Our competitors

Last night I watched a television programme about ants. They are, apparently, eusocial. This means they have highly developed patterns of cooperation. They organise between them who does what, and they look after each other. It makes them exceptionally successful, able to bite people all over the world.

But for humans it’s different. The mantra for us, these days, is competitiveness. We are constantly up against ‘our competitors’. Those years at the end of the Second World War when our grandparents became internationalists, wanted to improve the state of the whole world, and created the United Nations, the World Health Organisation, the International Declaration of Human Rights and other international agencies, have gone. The dominant narrative these days is not that we should cooperate to build a better society, but that most of us should accept lower wages and poorer living conditions in order to compete successfully against countless others who are also accepting ever-increasing sacrifices to compete against us.

It’s a different vision of what human life is about: what’s possible, what’s desirable, what’s to be expected.

Differences like this have existed all through history. They play a major part in the Bible. A key difference between the Hebrew scriptures (the Christian ‘Old Testament’) and other ancient near eastern texts of their time is the belief that there is only one god.

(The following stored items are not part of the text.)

import Literature.NumberTheory.GaloisRepresentations.DualityLineTwo
import Literature.NumberTheory.GaloisRepresentations.ContinuousCohomologyNineTerm
import Literature.NumberTheory.GaloisRepresentations.CohomologicalDimensionTowerProofs
import Literature.NumberTheory.GaloisRepresentations.FiniteCoefficients
import HarnessLib

/-!
# `H²(G, A) = 0` for a `p`-divisible discrete `p`-primary module with uniformly bounded `H²(G, A[p^k])`
# over a group of `p`-cohomological dimension `≤ 2`

Topic `NumberTheory/GaloisRepresentations`; namespace `Literature.NumberTheory.GaloisRepresentations`.
Theorems only (no definition, no named fact; D-0026).

Let `G` be a profinite group with `cd_p(G) ≤ 2` (`GroupCdLE G p 2`, e.g. the absolute Galois group of
a `p`-adic field, Serre II §5.3 / tree `LocalFieldCdTwo`) and `A` a discrete `G`-module which is
`p`-primary torsion and `p`-DIVISIBLE (e.g. `E[p^∞]`).  Write `A[p^k]` for its `p^k`-torsion
sub-representation (`ContinuousRep.torsionRep`).  Then:

* `exists_nsmul_eq_of_groupCdLE_two` — **`H²(G, A)` is `p`-divisible**: the short exact sequence
  `0 → A[p] → A →(p) A → 0` and `H³(G, A[p]) = 0` make `H²(p) : H²(G, A) → H²(G, A)` onto
  (`IsSES.exists_map_two_eq_of_subsingleton_three`), and `H²(p) = p · id`;
* `exists_mem_range_cohomologyMap_torsionIncl` — **every class of `H²(G, A)` comes from some
  `H²(G, A[p^k])`** (a continuous `2`-cocycle on the compact `G × G` takes finitely many values) and is
  killed by that `p^k`;
* `subsingleton_two_of_divisible_of_natCard_le` — **if `#H²(G, A[p^k]) ≤ B` for all `k`, then
  `H²(G, A) = 0`**: for `x = p^m y` with `p^m > B`, the class `y` lies in the image of some
  `H²(G, A[p^k])`, a group of order `≤ B`, so its order `p^j ≤ B < p^m` divides `p^m` and `x = 0`.

For `G = Γ_{K_v}` (`v ∤ ∞`) and `A = E[p^∞]` the bound is `#H²(K_v, E[p^k]) = #E(K_v)[p^k] ≤ #E(K_v)_{tors}`
(tree `natCard_galoisCohomology_two_torsion_restrictField`, local Tate duality in bidegree `(2,0)` +
Weil pairing), giving `H²(K_v, E[p^∞]) = 0` — the local input of the level-`K` bypass of Greenberg's
Λ-adic `H²` (LNM 1716 §4 Appendix p. 113: "if `η` is nonarchimedean … `H²((F_∞)_η, E[p^∞]) = 0`";
here already over `K_v`).  HONEST FRAMING: generic group cohomology; nothing about any curve or
summit is asserted.

## References
* J.-P. Serre, *Cohomologie galoisienne* (1997), I §3 (cd_p), II §5. [SerreGaloisCohomology1997]
* J. S. Milne, *Arithmetic Duality Theorems* (2006), I Cor. 2.3, §3 (`H²(K, A) = 0` for abelian
  varieties over local fields, Rem. 3.6/Thm. 3.2 proof). [MilneADT2006]
* R. Greenberg, LNM 1716 (1999), §4 Appendix p. 113. [GreenbergLNM1716]
-/

noncomputable section

open CategoryTheory ContinuousCohomology Function
open _root_.TopRep _root_.Topology

universe u

namespace Literature.NumberTheory.GaloisRepresentations

variable {G : Type u} [Group G] [TopologicalSpace G] [IsTopologicalGroup G] [CompactSpace G] [T2Space G]
variable {A : Type u} [AddCommGroup A] [TopologicalSpace A] [DiscreteTopology A]
variable (τ : ContinuousRep G ℤ A) {p : ℕ} [hp : Fact p.Prime]

omit [IsTopologicalGroup G] [CompactSpace G] [T2Space G] hp in
/-- `0 → A[p] → A →(g) A → 0` is short exact for any endomorphism `g` acting as multiplication by `p`
on the `p`-divisible module `A`. [folklore] -/
private theorem isSES_torsionIncl_of_hom (g : τ.toTopRep ⟶ τ.toTopRep) (hg : ∀ a : A, g.hom a = p • a)
    (hdiv : ∀ a : A, ∃ b : A, p • b = a) : IsSES (τ.torsionIncl p) g := by
  refine ⟨?_, ?_, ?_, ?_⟩
  · ext a
    change g.hom (a : A) = 0
    rw [hg]
    exact (ContinuousRep.mem_torsionBy_nsmul_iff p).1 a.2
  · exact Subtype.val_injective
  · intro y hy
    rw [hg] at hy
    exact ⟨⟨y, (ContinuousRep.mem_torsionBy_nsmul_iff p).2 hy⟩, rfl⟩
  · intro a
    obtain ⟨b, hb⟩ := hdiv a
    exact ⟨b, by rw [hg, hb]⟩

omit [TopologicalSpace A] [DiscreteTopology A] hp in
/-- The `p^k`-torsion submodule is `p`-primary. [folklore] -/
private theorem isPrimaryTorsion_torsionBy_pow (k : ℕ) :
    IsPrimaryTorsion p (Submodule.torsionBy ℤ A ((p ^ k : ℕ) : ℤ)) := fun a =>
  ⟨k, Subtype.ext (by
    rw [Submodule.coe_smul_of_tower, Submodule.coe_zero]
    exact (ContinuousRep.mem_torsionBy_nsmul_iff (p ^ k)).1 a.2)⟩

variable [LocallyCompactSpace G]

omit [CompactSpace G] [T2Space G] hp in
/-- **`H²(G, A)` is `p`-divisible** for a `p`-divisible discrete module over a group with
`cd_p(G) ≤ 2`: `H²(G, A) →(p) H²(G, A) → H³(G, A[p]) = 0`. [cite: SerreGaloisCohomology1997, I §3.1 Prop. 11]
[cite: MilneADT2006, I §3 (proof of Thm. 3.2)] -/
theorem exists_nsmul_eq_of_groupCdLE_two (hcd : GroupCdLE G p 2) (hdiv : ∀ a : A, ∃ b : A, p • b = a)
    (x : continuousCohomology 2 τ.toTopRep) : ∃ y : continuousCohomology 2 τ.toTopRep, p • y = x := by
  haveI : Subsingleton (continuousCohomology 3 (τ.torsionRep p).toTopRep) :=
    hcd _ (τ.torsionRep p)
      (fun a => ⟨1, Subtype.ext (by
        rw [Submodule.coe_smul_of_tower, Submodule.coe_zero, pow_one]
        exact (ContinuousRep.mem_torsionBy_nsmul_iff p).1 a.2)⟩)
      (by norm_num)
  -- multiplication by `p` as an endomorphism of the discrete `G`-module `A`
  let g : τ.toTopRep ⟶ τ.toTopRep :=
    TopRep.ofHom
      { toLinearMap := (p : ℤ) • LinearMap.id
        cont := continuous_of_discreteTopology
        isIntertwining' := fun σ => by
          ext a
          change (p : ℤ) • (τ σ a) = τ σ ((p : ℤ) • a)
          rw [map_zsmul] }
  have hg : ∀ a : A, g.hom a = p • a := fun a => by
    change (p : ℤ) • a = p • a
    rw [natCast_zsmul]
  obtain ⟨y, hy⟩ := (isSES_torsionIncl_of_hom τ g hg hdiv).exists_map_two_eq_of_subsingleton_three x
  refine ⟨y, ?_⟩
  rw [← hy]
  obtain ⟨c, rfl⟩ := twoCocycleClass_surjective _ y
  rw [cohomologyMap_twoCocycleClass]
  have e : contTwoCocycles.pullback (ContinuousMonoidHom.id G) (resIdHom g) c = p • c :=
    Subtype.ext (ContinuousMap.ext fun q => by
      obtain ⟨σ, s⟩ := q
      rw [pullback₂_id_resIdHom_apply, hg]
      rfl)
  rw [e]
  exact (map_nsmul (twoCocycleClassₗ τ.toTopRep) p c).symm

omit [CompactSpace G] [T2Space G] hp in
/-- Iterate: `H²(G, A)` is `p^m`-divisible. [cite: MilneADT2006, I §3] -/
theorem exists_pow_nsmul_eq_of_groupCdLE_two (hcd : GroupCdLE G p 2) (hdiv : ∀ a : A, ∃ b : A, p • b = a)
    (m : ℕ) (x : continuousCohomology 2 τ.toTopRep) :
    ∃ y : continuousCohomology 2 τ.toTopRep, p ^ m • y = x := by
  induction m generalizing x with
  | zero => exact ⟨x, by rw [pow_zero, one_smul]⟩
  | succ m ih =>
    obtain ⟨y, rfl⟩ := exists_nsmul_eq_of_groupCdLE_two τ hcd hdiv x
    obtain ⟨z, rfl⟩ := ih y
    exact ⟨z, by rw [pow_succ, mul_comm, mul_smul]⟩

omit [T2Space G] hp in
/-- **Every class of `H²(G, A)` comes from some `H²(G, A[p^k])`, and is then killed by `p^k`**: a
continuous `2`-cocycle on the compact group takes finitely many values in the `p`-primary module `A`.
[cite: Shatz1972, Ch. II §2 Prop. 6 (proof)] -/
theorem exists_mem_range_cohomologyMap_torsionIncl (hprim : IsPrimaryTorsion p A)
    (x : continuousCohomology 2 τ.toTopRep) :
    ∃ k : ℕ, p ^ k • x = 0 ∧ ∃ y : continuousCohomology 2 (τ.torsionRep (p ^ k)).toTopRep,
      cohomologyMap (τ.torsionIncl (p ^ k)) 2 y = x := by
  obtain ⟨c, rfl⟩ := twoCocycleClass_surjective _ x
  obtain ⟨k, hk⟩ := IsPrimaryTorsion.continuousMap (X := G × G) hprim c.1
  have hmem : ∀ q : G × G, c.1 q ∈ Submodule.torsionBy ℤ A ((p ^ k : ℕ) : ℤ) := fun q => by
    rw [ContinuousRep.mem_torsionBy_nsmul_iff]
    have h := congrArg (fun f : C(G × G, A) => f q) hk
    simpa only [ContinuousMap.smul_apply, ContinuousMap.zero_apply] using h
  let c' : contTwoCocycles (τ.torsionRep (p ^ k)).toTopRep :=
    ⟨⟨fun q => ⟨c.1 q, hmem q⟩, c.1.continuous.subtype_mk _⟩, fun σ s t =>
      Subtype.ext (c.2 σ s t)⟩
  have hc' : contTwoCocycles.pullback (ContinuousMonoidHom.id G) (resIdHom (τ.torsionIncl (p ^ k))) c' = c :=
    Subtype.ext (ContinuousMap.ext fun q => by
      obtain ⟨σ, s⟩ := q
      rw [pullback₂_id_resIdHom_apply]
      rfl)
  refine ⟨k, ?_, twoCocycleClass _ c', by rw [cohomologyMap_twoCocycleClass, hc']⟩
  have h0 : p ^ k • c = 0 := Subtype.ext hk
  change p ^ k • twoCocycleClassₗ τ.toTopRep c = 0
  rw [← map_nsmul (twoCocycleClassₗ τ.toTopRep) (p ^ k) c, h0, map_zero]

omit [T2Space G] in
/-- **`H²(G, A) = 0` for a `p`-divisible `p`-primary discrete `G`-module with `cd_p(G) ≤ 2` and
`#H²(G, A[p^k])` uniformly bounded.** [cite: MilneADT2006, I §3 (Rem. 3.6, proof of Thm. 3.2)]
[cite: SerreGaloisCohomology1997, II §5] -/
theorem subsingleton_two_of_divisible_of_natCard_le (hcd : GroupCdLE G p 2) (hprim : IsPrimaryTorsion p A)
    (hdiv : ∀ a : A, ∃ b : A, p • b = a) (B : ℕ)
    (hB : ∀ k : ℕ, Finite (continuousCohomology 2 (τ.torsionRep (p ^ k)).toTopRep) ∧
      Nat.card (continuousCohomology 2 (τ.torsionRep (p ^ k)).toTopRep) ≤ B) :
    Subsingleton (continuousCohomology 2 τ.toTopRep) := by
  refine ⟨fun x₁ x₂ => ?_⟩
  suffices h : ∀ x : continuousCohomology 2 τ.toTopRep, x = 0 by rw [h x₁, h x₂]
  intro x
  -- `x = p^m y` with `p^m > B`
  obtain ⟨y, rfl⟩ := exists_pow_nsmul_eq_of_groupCdLE_two τ hcd hdiv B x
  -- `y` comes from some `H²(G, A[p^k])`, whose image has order `≤ B`
  obtain ⟨k, hky, z, hz⟩ := exists_mem_range_cohomologyMap_torsionIncl τ hprim y
  obtain ⟨hfin, hcard⟩ := hB k
  let φ : continuousCohomology 2 (τ.torsionRep (p ^ k)).toTopRep →+ continuousCohomology 2 τ.toTopRep :=
    (cohomologyMap (τ.torsionIncl (p ^ k)) 2).hom.toLinearMap.toAddMonoidHom
  haveI : Finite φ.range := Finite.of_surjective _ (AddMonoidHom.rangeRestrict_surjective φ)
  have hrange : Nat.card φ.range ≤ B :=
    (Nat.card_le_card_of_surjective _ (AddMonoidHom.rangeRestrict_surjective φ)).trans hcard
  have hyr : y ∈ φ.range := ⟨z, hz⟩
  -- the order of `y` is a power of `p` bounded by `B < p^B`
  have hord : addOrderOf y ≤ B := by
    have h1 : addOrderOf (⟨y, hyr⟩ : φ.range) ≤ Nat.card φ.range :=
      Nat.le_of_dvd Nat.card_pos (addOrderOf_dvd_natCard _)
    rw [AddSubgroup.addOrderOf_mk] at h1
    exact h1.trans hrange
  have hdvd : addOrderOf y ∣ p ^ k := addOrderOf_dvd_iff_nsmul_eq_zero.mpr hky
  obtain ⟨j, -, hj⟩ := (Nat.dvd_prime_pow hp.out).1 hdvd
  have hjB : j < B := by
    by_contra hle
    have hle' : B ≤ j := Nat.le_of_not_lt hle
    have h1 : p ^ B ≤ p ^ j := Nat.pow_le_pow_right hp.out.pos hle'
    have h2 : B < p ^ B := Nat.lt_pow_self hp.out.one_lt
    rw [hj] at hord
    omega
  have hdvd' : addOrderOf y ∣ p ^ B := by
    rw [hj]
    exact pow_dvd_pow p hjB.le
  exact addOrderOf_dvd_iff_nsmul_eq_zero.mp hdvd'

end Literature.NumberTheory.GaloisRepresentations

end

Typically in the ancient near east, each nation had its national god. There were other gods too – forces of nature, demons causing illnesses – but the national god was the one who defended the nation and fought in its wars. Greeks and Romans would later identify their gods with each other – Zeus with Jupiter, Artemis with Diana – but Assyrians, Babylonians and Hittites thought that just as they fought each other in wars, so did their gods. If Babylonians have been created by the god Marduk and Assyrians have been created by Assur, it is not self-evident that they have any common interests, let alone that they would all benefit by living together in peace and harmony.

Monotheism changes all this.

Have you not known? Have you not heard?
Has it not been told you from the beginning?
Have you not understood from the foundations of the earth?
It is he who sits above the circle of the earth,
and its inhabitants are like grasshoppers:
who stretches out the heavens like a curtain,
and spreads them like a tent to live in;
who brings princes to naught,
and makes the rulers of the earth as nothing. (Isaiah 40:21-23)

If the different nations were made by different gods for different purposes, irresolvable conflict is only to be expected. If, on the other hand, we have all been created by the same god, and if that god has consistent purposes, then the purpose of my life ought to be compatible with the purpose of yours, and so on all round the world. There is reason to believe it possible for us all to live together in peace and harmony, cooperating with each other to make life better for each other.

Gerd Theissen argues that ‘the Jewish monotheism which came into being in the situation of a defeated people ravaged by war, embraced the unique vision of an overcoming of war.’ This is because ‘When everyone recognizes the one and only God, there can be no more wars; this is a logical notion, if wars are wars between different gods’ (Biblical Faith: An Evolutionary Approach, Philadelphia: Fortress, 1985, p. 71. Realistically, he adds that ‘this logic does not govern the behavior of Jews, Christians, and Moslems’.)

Thus the idea that all people were created by the same god, with a consistent purpose, changes perceptions of humanity. What is most significant about foreigners is what they have in common with us, not what makes them different. They share with us a common purpose.

Today, though, the dominant narrative is that God has no place in the public sphere. Once again competition takes precedence over competition in public discourse. Whether it ‘works’ better depends on what your priorities are; but for my money, ants do better.